Definitivamente yo desterraría la idea de usar un auto-radio, ya que consumen energía a lo bestia, definitivamente deberías buscar la forma de hacerte de una radio portátil que tenga las entradas para memorias usb, line-in etc; te vendrán incluidos los parlantes y te quitas de problemas, se que un auto-radio y sus potencias son muy envidiables, pero créeme gastan energía sin consentimiento.
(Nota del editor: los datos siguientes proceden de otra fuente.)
import Literature.NumberTheory.GaloisRepresentations.TateUnramifiedLiftingReductionProofs
import Literature.NumberTheory.GaloisRepresentations.TateLevelOneTwo
import Literature.NumberTheory.GaloisCohomology.BrauerHassePrincipleHolds
import HarnessLib

/-!
# Tate's lifting theorems for projective representations of `G_ℚ`: the discharges
# (Serre, Durham 1977, §6.1 Cor. to Thm. 4 and §6.2 Thm. 5)

Fourth sibling *proofs* file of `TateProjectiveLifting.lean` (theorems only: no definition, no
named fact, no instance; D-0026).  It closes the two named facts of that file:

* `Tate_projectiveLifting_holds` — **Tate's lifting theorem** (Serre, *Modular forms of weight one
  and Galois representations*, Durham 1977, §6.1, Corollary to Theorem 4 (Tate): every projective
  representation `ρ̃ : G_ℚ → PGL_n(k)` with open kernel, `k` algebraically closed with the discrete
  topology, lifts to a continuous `ρ : G_ℚ → GL_n(k)`).  The printed proof (§6.1 "Theorem 4 ⟹
  Corollary"; §6.5, proof of Theorem 4 `H²(G_K, ℚ/ℤ) = 0`: (a) reduction to one prime `p` and to
  `K ⊇ μ_p`, (b) the local case, (c) the global case — "an element `α ∈ Br_p(K)` is described by its
  local components", then idele class characters with prescribed restrictions to the `μ_{p,v}`) is
  formalized across the tree's `TateProjectiveLiftingH2Proofs.lean`, `TateH2Vanishing*.lean`,
  `TateLocalH2*.lean` and `TateLevelOne*.lean`, ending in
  `Tate_projectiveLifting_of_brauerHassePrinciple'` (`TateLevelOneTwo.lean`), whose only inputs are
  the Hasse principle for the Brauer groups of `ℚ(μ_p)` (`p` odd) and of `ℚ(i)`; that input is the
  theorem `Literature.NumberTheory.GaloisCohomology.brauerHassePrinciple_holds`
  (Brauer–Hasse–Noether, from Hasse's norm theorem for cyclic extensions; Cassels–Fröhlich Ch. VII
  §9.6, §10).
* `Tate_projectiveLifting_unramifiedOutside_holds` — **lifting with the same ramification**
  (§6.2 Thm. 5 with the Exercise of §6.1; Bosman 2011, Thm. 7.2.2 with Lemma 7.2.3: if `ρ̃` is
  unramified outside a finite set `S` of primes, some lifting is unramified outside `S`).  The
  printed proof of Thm. 5 (twist a lifting `ρ₁` by an idele class character `χ` of `ℚ` with
  `χ|I_p = χ_p|I_p`, using `C_ℚ/D_ℚ ≅ ∏_p ℤ_pˣ`) is formalized in
  `TateProjectiveLiftingProofs.lean`, `TateUnramifiedLiftingProofs.lean`,
  `LocalKroneckerWeberInertiaProofs.lean` and `TateUnramifiedLiftingReductionProofs.lean`, ending
  in `Tate_projectiveLifting_unramifiedOutside_of_projectiveLifting`; this file feeds it
  `Tate_projectiveLifting_holds`.

## References

* J.-P. Serre, *Modular forms of weight one and Galois representations*, in: Algebraic Number
  Fields (Durham 1975), Academic Press 1977, §6.1 Thm. 4 (Tate) and Corollary, §6.2 Thm. 5,
  §6.5. [`SerreDurham1977`]
* J. Bosman, *Polynomials for projective representations of level one forms*, in: Computational
  Aspects of Modular Forms and Galois Representations, Ann. of Math. Stud. 176 (2011), Ch. 7,
  Thm. 7.2.2, Lemma 7.2.3. [Bosman2011ProjectivePolynomials]
* D. Harari, *Galois Cohomology and Class Field Theory* (2020), Thm. 14.11 (Brauer–Hasse–Noether).
  [Harari2020]
* J. W. S. Cassels, A. Fröhlich (eds.), *Algebraic Number Theory* (1967), Ch. VII (J. Tate), §9.6,
  §10. [CasselsFrohlichANT1967]
-/

noncomputable section

namespace Literature.NumberTheory.GaloisRepresentations

open Literature.NumberTheory.GaloisCohomology

/-- **Tate's lifting theorem holds** (Serre, Durham 1977, §6.1, Corollary to Theorem 4 (Tate)):
every projective representation `G_ℚ → PGL_n(k)` with open kernel, over an algebraically closed
field `k` with the discrete topology, has a continuous lifting `G_ℚ → GL_n(k)`.  Discharge of the
named fact `Tate_projectiveLifting`: the tree's `Tate_projectiveLifting_of_brauerHassePrinciple'`
(§6.1 "Thm. 4 ⟹ Cor." and the whole of §6.5, formalized in `TateProjectiveLiftingH2Proofs.lean`,
`TateH2Vanishing*.lean`, `TateLevelOne*.lean`) fed with the Brauer–Hasse–Noether theorem for the
cyclotomic fields `ℚ(μ_p)`, `p` odd, and `ℚ(i)` (`brauerHassePrinciple_holds`).
[cite: SerreDurham1977, §6.1 Thm. 4 (Tate) and Corollary; §6.5] [cite: Harari2020, Thm. 14.11] -/
theorem Tate_projectiveLifting_holds : Tate_projectiveLifting :=
  Tate_projectiveLifting_of_brauerHassePrinciple'
    (fun p _ _ => brauerHassePrinciple_holds (CyclotomicField p ℚ))
    (brauerHassePrinciple_holds (CyclotomicField 4 ℚ))

/-- **Tate's lifting theorem with control of ramification holds** (Serre, Durham 1977, §6.2
Thm. 5 together with the Exercise of §6.1; Bosman 2011, Thm. 7.2.2 with Lemma 7.2.3): a projective
representation `ρ̃ : G_ℚ → PGL_n(k)` with open kernel (`k` algebraically closed, discrete), which is
unramified outside a finite set `S` of primes, has a continuous lifting `ρ : G_ℚ → GL_n(k)`
unramified outside `S`.  Discharge of the named fact `Tate_projectiveLifting_unramifiedOutside`:
the printed proof of Thm. 5 (`Tate_projectiveLifting_unramifiedOutside_of_projectiveLifting`,
`TateUnramifiedLiftingReductionProofs.lean`: twist a lifting by a character of `G_ℚ` with
prescribed restrictions to the inertia groups, built prime by prime from the local Kronecker–Weber
theorem in inertia form) applied to `Tate_projectiveLifting_holds` (§6.1 Cor. to Thm. 4).
[cite: SerreDurham1977, §6.2 Thm. 5 and §6.1 Exercise] [cite: Bosman2011ProjectivePolynomials, Thm. 7.2.2 and Lemma 7.2.3] -/
theorem Tate_projectiveLifting_unramifiedOutside_holds :
    Tate_projectiveLifting_unramifiedOutside :=
  Tate_projectiveLifting_unramifiedOutside_of_projectiveLifting Tate_projectiveLifting_holds

end Literature.NumberTheory.GaloisRepresentations

end
import Summits.Ventures.CertifiedManyBodySolver.Certificates.HubRm2uTierP.Head
import Summits.Ventures.CertifiedManyBodySolver.Certificates.HubRm2uTierP.Hints009
import Summits.Ventures.CertifiedManyBodySolver.Rows.CorrWindowCertKernelChainQuotAdjFastBox

/-!
# tier-P instance (HubRm2u-R13-W3) — chain forest segment 32 of 96 (steps 109..110 from `[]`), file 1 of 1: steps 109..110 (topology (B): eval%-chained accumulators, import-serial INSIDE the segment only)

Generated by hubbard-algo-p2's untrusted exporter (emit_v0.py + emit_w3.py); every datum below is re-derived / re-checked by the kernel chain
(`stepEQA`, Rows/CorrWindowCertKernelChainQuotAdj.lean) or is inert. HONEST FRAMING (xx1): instance data / kernel replay of a CONTROL/CALIBRATION
certificate (hub-Rm2-u′, 4^40-dyadic two-level Gram factors); nothing here is a theorem about the Hubbard model; no summit statement. [cite: Han2020Bootstrap, §3]
-/

set_option linter.style.longLine false
set_option maxRecDepth 100000
set_option maxHeartbeats 0

namespace Summit.Ventures.CertifiedManyBodySolver
namespace CARPolyWindow.TierP.HubRm2u
open Summit.Ventures.CertifiedQuantumChemistry Summit.Ventures.CertifiedQuantumChemistry.CARPoly
open Literature.MathematicalPhysics.QuantumLattice Literature.MathematicalPhysics.QuantumLattice.HubbardWave0
open Literature.Probability.LatticeModels
open CARPolyWindow CARPolyWindow.BoxGeom

/-- segment 32 starts from the EMPTY accumulator before step 109 (chain forest, R-g4-11 (L6)). [folklore] -/
def C32_0 : SOSDual.EncPoly := []

/-- accumulator after step 110 within segment 32 (evaluated at elaboration; the kernel re-derives it in `step_109`). [folklore] -/
def C32_1 : SOSDual.EncPoly := eval% stepEQA D 2048 C32_0 (slices.getD 109 []) (hintsOfCodes Dr reps HC109)

/-- KERNEL FACT, step 109 of 350 (fast step (L7): `stepEQAFB_kernel`, box edition). [folklore] -/
theorem step_109 : C32_1 = stepEQA D 2048 C32_0 (slices.getD 109 []) (hintsOfCodes Dr reps HC109) :=
  stepEQAFB_kernel 6 13 7 rfl (by decide +kernel)

/-- accumulator after step 111 within segment 32 (evaluated at elaboration; the kernel re-derives it in `step_110`). [folklore] -/
def C32_2 : SOSDual.EncPoly := eval% stepEQA D 2048 C32_1 (slices.getD 110 []) (hintsOfCodes Dr reps HC110)

/-- KERNEL FACT, step 110 of 350 (fast step (L7): `stepEQAFB_kernel`, box edition). [folklore] -/
theorem step_110 : C32_2 = stepEQA D 2048 C32_1 (slices.getD 110 []) (hintsOfCodes Dr reps HC110) :=
  stepEQAFB_kernel 6 13 7 rfl (by decide +kernel)


end CARPolyWindow.TierP.HubRm2u
end Summit.Ventures.CertifiedManyBodySolver
import Summits.ResolutionOfSingularities.ResolutionOfSingularities.Theorems.FrobeniusLadderFInjectiveMacaulayficationTrFullStepDoor
import Literature.AlgebraicGeometry.Resolution.BlowupsLocal
import HarnessLib

/-!
# THE T-SIDE GERM CURRENCY `TStepInstanceAt p x I` — the «FULL ⇒ REGULAR» step at ONE (germ, centre), one model suffices, and the global → germ bridge
# (crux `FInjectiveMacaulayfication` stmt-ResolutionOfSingularities-15315, chain w45a, door v41 «full-to-regular door»; res-L1-w45a-plan-1 RULING R18.22 (1) «GO §A NOW» of
# this seat's typing plan `g9/E4-STEP-TYPING.md` c62c2ad19d377467; seat res-L1-w45a-stub-3 g9 over `TrFullStep` p618253)

[OURS · L1 W4.5a] Support file (`--supports stmt-ResolutionOfSingularities-15315 --as helper`); replaces the role of NO printed item; NOT a statement of any manuscript;
ONE definition (`@[reducible] def TStepInstanceAt`, OURS, the T-side twin of res-L1-w45a-stub-1's `GermForm.FInjectivizationGermAt`; no instance, no notation, no named fact)
and plumbing theorems. AI-written (AI review is weaker than expert review).

* §1 `TStepInstanceAt p x I` := LITERALLY the inner quantifier block of v41's stub `TrFullStep.LocalRegularizationFibreFullTr p e r` at one germ `Spec 𝒪_{X,x}` and one centre `I`:
  `∀ S′ g, I ≠ ⊥ → Supp I ⊆ (Reg Spec 𝒪_{X,x})ᶜ → IsBlowup g I → (regular off the closed fibre) → (∀ s, FullCl p 𝒪_{S′,s}) → ∃ 𝓚 ≠ ⊥ fibre-supported, ∀ S″ π, IsBlowup π 𝓚 →
  Scheme.IsRegular S″`; `tStep_iff_forall_instance` (the stub ↔ its instances at all legal (k, Y, y, I), by quantifier bookkeeping only).
* §2 ★ `tStepInstanceAt_of_model` — ONE MODEL WITH ONE REGULARISING CENTRE SUFFICES: a blowing up `π₀ : S₀ → Spec 𝒪_{X,x}` along `I`, a fibre-supported `𝓚₀ ≠ ⊥` on `S₀` and
  ONE regular blowing up `π₁ : S₁ → S₀` along `𝓚₀` give `TStepInstanceAt p x I` (any other `S′` is `≅ S₀` over the base by `IsBlowup.unique`; transport `𝓚₀` along the
  isomorphism, `IsBlowup.comp_iso`, uniqueness again).
* §3 ★ `tStepInstanceAt_of_isBlowup` — GLOBAL → GERM: a blowing up `π₁ : X₁ → X` along `J`, an ideal sheaf `𝓚 ≠ ⊥`-on-the-germ on `X₁` supported over `x`, and a blowing up
  `π₂ : X₂ → X₁` along `𝓚` regular over the generizations of `x` ⇒ `TStepInstanceAt p x (J·𝒪_{X,x})` (flat pull-backs along `X.fromSpecStalk x`, as
  `GermOfGlobalBlowup.fInjectivizationGermAt_of_isBlowup`). This is the interface the E4″ instance rows (first: (G, 𝔪) of `g9/E4-STEP.md`) will use.
[folklore plumbing; cite: GortzWedhorn2020, (13.19), Prop. 13.91 (2)] [cite: Temkin2008, §2.1]
-/

-- single-problem summit: the doubled namespace component is forced
set_option linter.dupNamespace false

noncomputable section

namespace Summit.ResolutionOfSingularities.ResolutionOfSingularities.Theorems.FInjectiveMacaulayfication.TStepGerm

open CategoryTheory CategoryTheory.Limits AlgebraicGeometry TopologicalSpace IsLocalRing
open Literature.AlgebraicGeometry.Resolution
open Summit.ResolutionOfSingularities.ResolutionOfSingularities.Theorems.FInjectiveMacaulayfication
open SliceableCentre TrFullStep

/-! ## §1 The currency -/

/-- **`TStepInstanceAt p x I` — the «FULL ⇒ REGULAR» step at ONE germ `Spec 𝒪_{X,x}` and ONE centre `I`**: literally the inner quantifier block of
`TrFullStep.LocalRegularizationFibreFullTr` — for every blowing up `g : S′ → Spec 𝒪_{X,x}` along `I` (`I ≠ ⊥`, admissible), regular off the closed fibre and FULL at every
stalk, there is `𝓚 ≠ ⊥` on `S′` supported over the closed point all of whose blowings up are regular. The T-side twin of `GermForm.FInjectivizationGermAt`.
[folklore; OURS abbreviation of the v41 stub's body] -/
@[reducible] def TStepInstanceAt (p : ℕ) {X : Scheme.{0}} (x : X) (I : (Spec (X.presheaf.stalk x)).IdealSheafData) : Prop :=
  ∀ (S' : Scheme.{0}) (g : S' ⟶ Spec (X.presheaf.stalk x)),
    I ≠ ⊥ → ((I.support : Set _) ⊆ (Scheme.regularLocus (Spec (X.presheaf.stalk x)))ᶜ) → IsBlowup g I →
    (∀ s : S', g.base s ≠ closedPoint (X.presheaf.stalk x) → s ∈ Scheme.regularLocus S') →
    (∀ s : S', FullCl p (S'.presheaf.stalk s)) →
    ∃ 𝓚 : S'.IdealSheafData, 𝓚 ≠ ⊥ ∧ (∀ s ∈ (𝓚.support : Set S'), g.base s = closedPoint (X.presheaf.stalk x)) ∧
      ∀ (S'' : Scheme.{0}) (π : S'' ⟶ S'), IsBlowup π 𝓚 → Scheme.IsRegular S''

/-- **The v41 stub ↔ its instances**: `LocalRegularizationFibreFullTr p e r` iff `TStepInstanceAt p y I` at every closed singular FULL point `y` of every legal `e`-fold over
`k(X₁,…,X_r)` and every centre `I` (quantifier bookkeeping only). [plumbing] -/
theorem tStep_iff_forall_instance {p e r : ℕ} :
    LocalRegularizationFibreFullTr p e r ↔
      ∀ (k : Type) [Field k] [CharP k p] (Y : Scheme.{0}) (g : Y ⟶ Spec (.of (FractionRing (MvPolynomial (Fin r) k)))),
        IsSeparated g → LocallyOfFiniteType g → QuasiCompact g → IsIntegral Y → topologicalKrullDim Y = e →
        ∀ y : Y, IsClosed ({y} : Set Y) → y ∉ Scheme.regularLocus Y → FullCl p (Y.presheaf.stalk y) →
          ∀ I : (Spec (Y.presheaf.stalk y)).IdealSheafData, TStepInstanceAt p y I :=
  ⟨fun h k _ _ Y g hs hl hq hi hd y hy hys hyf I S' g' hI hIadm hg' hreg hfull => h k Y g hs hl hq hi hd y hy hys hyf S' g' I hI hIadm hg' hreg hfull,
    fun h k _ _ Y g hs hl hq hi hd y hy hys hyf S' g' I hI hIadm hg' hreg hfull => h k Y g hs hl hq hi hd y hy hys hyf I S' g' hI hIadm hg' hreg hfull⟩

/-! ## §2 One model with one regularising centre suffices -/

/-- ★ **ONE MODEL SUFFICES.** If `π₀ : S₀ → Spec 𝒪_{X,x}` is a blowing up along `I`, `𝓚₀ ≠ ⊥` is an ideal sheaf on `S₀` supported over the closed point, and `π₁ : S₁ → S₀` is a
blowing up along `𝓚₀` with `S₁` regular, then `TStepInstanceAt p x I` (for every other blowing up `g : S′ → Spec 𝒪_{X,x}` along `I`, `IsBlowup.unique` gives `e : S′ ≅ S₀` over the
base; `𝓚 := e^* 𝓚₀`; a blowing up of `S′` along `𝓚` followed by `e` is a blowing up of `S₀` along `𝓚₀` (`IsBlowup.comp_iso`), hence `≅ S₁`, hence regular). The FULL and
regular-off-the-fibre hypotheses of the instance are not even used. [folklore; cite: GortzWedhorn2020, (13.19)] -/
theorem tStepInstanceAt_of_model (p : ℕ) {X : Scheme.{0}} (x : X) {I : (Spec (X.presheaf.stalk x)).IdealSheafData}
    {S₀ : Scheme.{0}} {π₀ : S₀ ⟶ Spec (X.presheaf.stalk x)} (hπ₀ : IsBlowup π₀ I)
    (𝓚₀ : S₀.IdealSheafData) (h𝓚₀ : 𝓚₀ ≠ ⊥) (hsupp₀ : ∀ s ∈ (𝓚₀.support : Set S₀), π₀.base s = closedPoint (X.presheaf.stalk x))
    {S₁ : Scheme.{0}} {π₁ : S₁ ⟶ S₀} (hπ₁ : IsBlowup π₁ 𝓚₀) (hreg₁ : Scheme.IsRegular S₁) :
    TStepInstanceAt p x I := by
  intro S' g _ _ hg _ _
  obtain ⟨e, he, -⟩ := hg.unique hπ₀
  refine ⟨𝓚₀.comap e.hom, ?_, ?_, ?_⟩
  · intro h0
    apply h𝓚₀
    have : 𝓚₀ = (𝓚₀.comap e.hom).comap e.inv := by
      rw [← Scheme.IdealSheafData.comap_comp, e.inv_hom_id, Scheme.IdealSheafData.comap_id]
    rw [this, h0, Scheme.IdealSheafData.comap_bot]
  · intro s hs
    rw [Scheme.IdealSheafData.support_comap] at hs
    have h1 := hsupp₀ _ hs
    rwa [← Scheme.Hom.comp_apply, he] at h1
  · intro S'' π hπ t
    have hπ' : IsBlowup (π ≫ e.hom) 𝓚₀ := by
      have h := hπ.comp_iso e
      rwa [← Scheme.IdealSheafData.comap_comp, e.inv_hom_id, Scheme.IdealSheafData.comap_id] at h
    obtain ⟨e₁, -, -⟩ := hπ'.unique hπ₁
    exact (Scheme.mem_regularLocus t).mp ((mem_regularLocus_iff_of_flat_of_isPreimmersion e₁.hom t).mpr (hreg₁ _))

/-! ## §3 The global → germ bridge -/

/-- ★ **GLOBAL → GERM.** Let `π₁ : X₁ → X` be a blowing up along `J`, `𝓚 : X₁.IdealSheafData` with `𝓚·𝒪_{X₁ ×_X Spec 𝒪_{X,x}} ≠ ⊥` and every point of `Supp 𝓚` over a
generization of `x` lying over `x` itself, and `π₂ : X₂ → X₁` a blowing up along `𝓚` with `X₂` regular at every point over a generization of `x`. Then
`TStepInstanceAt p x (J·𝒪_{X,x})`: the model is the flat pull-back `X₁ ×_X Spec 𝒪_{X,x}` (a blowing up along `J·𝒪_{X,x}`), the centre `𝓚` pulled back, its blowing up the
flat pull-back of `π₂` (regular by the pro-open stalk isomorphisms); then §2. [folklore; cite: GortzWedhorn2020, Prop. 13.91 (2); Temkin2008, §2.1] -/
theorem tStepInstanceAt_of_isBlowup (p : ℕ) {X X₁ X₂ : Scheme.{0}} (x : X) {π₁ : X₁ ⟶ X} {J : X.IdealSheafData} (hπ₁ : IsBlowup π₁ J)
    (𝓚 : X₁.IdealSheafData) (h𝓚 : 𝓚.comap (pullback.fst π₁ (X.fromSpecStalk x)) ≠ ⊥)
    (hsupp : ∀ x₁ ∈ (𝓚.support : Set X₁), π₁.base x₁ ⤳ x → π₁.base x₁ = x)
    {π₂ : X₂ ⟶ X₁} (hπ₂ : IsBlowup π₂ 𝓚) (hreg : ∀ x₂ : X₂, (π₂ ≫ π₁).base x₂ ⤳ x → x₂ ∈ Scheme.regularLocus X₂) :
    TStepInstanceAt p x (J.comap (X.fromSpecStalk x)) := by
  haveI : Flat (X.fromSpecStalk x) := flat_fromSpecStalk X x
  -- floor 1: the flat pull-back `P₁ = X₁ ×_X Spec 𝒪_{X,x}`, a blowing up along `J·𝒪_{X,x}`
  have hP₁ : IsBlowup (pullback.snd π₁ (X.fromSpecStalk x)) (J.comap (X.fromSpecStalk x)) := hπ₁.pullback_snd_of_flat (X.fromSpecStalk x)
  have hfj : ∀ s : ↑(pullback π₁ (X.fromSpecStalk x)),
      π₁.base (pullback.fst π₁ (X.fromSpecStalk x) s) = X.fromSpecStalk x (pullback.snd π₁ (X.fromSpecStalk x) s) := fun s => by
    rw [← Scheme.Hom.comp_apply, pullback.condition, Scheme.Hom.comp_apply]
  -- floor 2: the flat pull-back of `π₂` along `P₁ → X₁`, a blowing up along `𝓚·𝒪_{P₁}`
  have hP₂ : IsBlowup (pullback.snd π₂ (pullback.fst π₁ (X.fromSpecStalk x))) (𝓚.comap (pullback.fst π₁ (X.fromSpecStalk x))) :=
    hπ₂.pullback_snd_of_flat _
  refine tStepInstanceAt_of_model p x hP₁ (𝓚.comap (pullback.fst π₁ (X.fromSpecStalk x))) h𝓚 ?_ hP₂ ?_
  · -- the pulled-back centre is supported over the closed point
    intro s hs
    rw [Scheme.IdealSheafData.support_comap] at hs
    have hgen : π₁.base (pullback.fst π₁ (X.fromSpecStalk x) s) ⤳ x := by
      have := Set.mem_range_self (f := pullback.fst π₁ (X.fromSpecStalk x)) s
      rw [range_pullback_fst_fromSpecStalk] at this
      exact this
    have h1 : π₁.base (pullback.fst π₁ (X.fromSpecStalk x) s) = x := hsupp _ hs hgen
    apply (X.fromSpecStalk x).isEmbedding.injective
    rw [← hfj s, h1, Scheme.fromSpecStalk_closedPoint]
  · -- the pulled-back floor 2 is regular: its points sit over generizations of `x`, pro-open stalk isomorphisms
    intro t
    have ht : (pullback.fst π₂ (pullback.fst π₁ (X.fromSpecStalk x)) t) ∈ Scheme.regularLocus X₂ := by
      apply hreg
      have h1 : (π₂ ≫ π₁).base (pullback.fst π₂ (pullback.fst π₁ (X.fromSpecStalk x)) t) =
          π₁.base (pullback.fst π₁ (X.fromSpecStalk x) (pullback.snd π₂ (pullback.fst π₁ (X.fromSpecStalk x)) t)) := by
        rw [Scheme.Hom.comp_apply]
        congr 1
        rw [← Scheme.Hom.comp_apply, pullback.condition, Scheme.Hom.comp_apply]
      rw [h1]
      have := Set.mem_range_self (f := pullback.fst π₁ (X.fromSpecStalk x)) (pullback.snd π₂ (pullback.fst π₁ (X.fromSpecStalk x)) t)
      rw [range_pullback_fst_fromSpecStalk] at this
      exact this
    exact (Scheme.mem_regularLocus t).mp ((mem_regularLocus_iff_of_flat_of_isPreimmersion _ t).mpr ht)

end Summit.ResolutionOfSingularities.ResolutionOfSingularities.Theorems.FInjectiveMacaulayfication.TStepGerm

end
Si optas por la radio portátil, solo te restaría acudir con algún técnico y que te prepare el cable para los 12 volts, ya que generalmente no lo tienen contemplado de fabrica, ademas piensa que si estas aislado del mundo no requieres de mas de 5 o 10 watts de potencia para apreciar bien tu música, ya no necesitas esos 50 watts (2 x 25) para esconder el ruido de la ciudad, motor y no se cuantas cosas mas.

Saludos


----------



## locodelafonola (Dic 13, 2012)

pedriza . te doy una idea por lo que cuentas porque en realidad no dices cuantos paneles tienes .,ni cuantas baterias hay instaladas ..........pero te doy esta idea que es viable y sobre todo consume muy poco pero tiene todo hasta control remoto... jejejejeje y es ideal para estos casos ..  no se en que lugar de españa lo puedas conseguir pero date una vuelta por lugares que vendan electrodomesticos chinos o importados asiaticos  seguro los vas a encontrar ....juan


----------



## pedriza (Dic 14, 2012)

Hola.

Esos aparatos portátiles fue lo primero que estuve mirando en Internet y algunos tienen hasta batería de litio, pero son muy pequeños y no encontré ninguno que diese mas de 2w, seria ideal, porque además son mas baratos que la otra opción. En cuanto a la instalación, lo que he puesto son 3 paneles monocristalinos de 130w cada uno, un regulador para 45 A  y dos baterías AGM de 200 A cada una y la verdad es que no, nunca he necesitado medir consumos en 12v. Es una casa pequeña que tiene instalación de 220v y de 12v, toda la iluminación es de 12v con lámparas led y el refrigerador es de gas. Está todo recién instalado y aun no sé si tendré suficiente energía con los tres paneles pero creo que si, está en sur de España. También estuve mirando la opción de una pequeña mini cadena, estas si las encontré de 8 o 10w pero son de 220v y no quisiera tener que poner convertidor de 12 a 220, aunque después de leerte miborbolla, estoy contemplando de nuevo esta opción. 

Saludos a todos.


----------



## analogico (Dic 14, 2012)

con ese regulador y esas baterías  tienes de sobra para la auto radio 

 los wats de los paneles son en condiciones ideales
por lo que tendrías que ir al desierto a las 12 del dia para que rindan lo que dicen

por lo que en vez de medir la radio  mide los paneles 

y calcula...


----------



## daandroid (Ene 2, 2013)

yo tengo una radio de coche en mi habitación alimentada con un transformador halogeno de las bombillas y me da 12v 4A 50 watt y mueve la radio sin problemas
el amplificador de la radio es de 50watt x4 canales si la pones al maximo la pantalla parpadea ligeramente.....


----------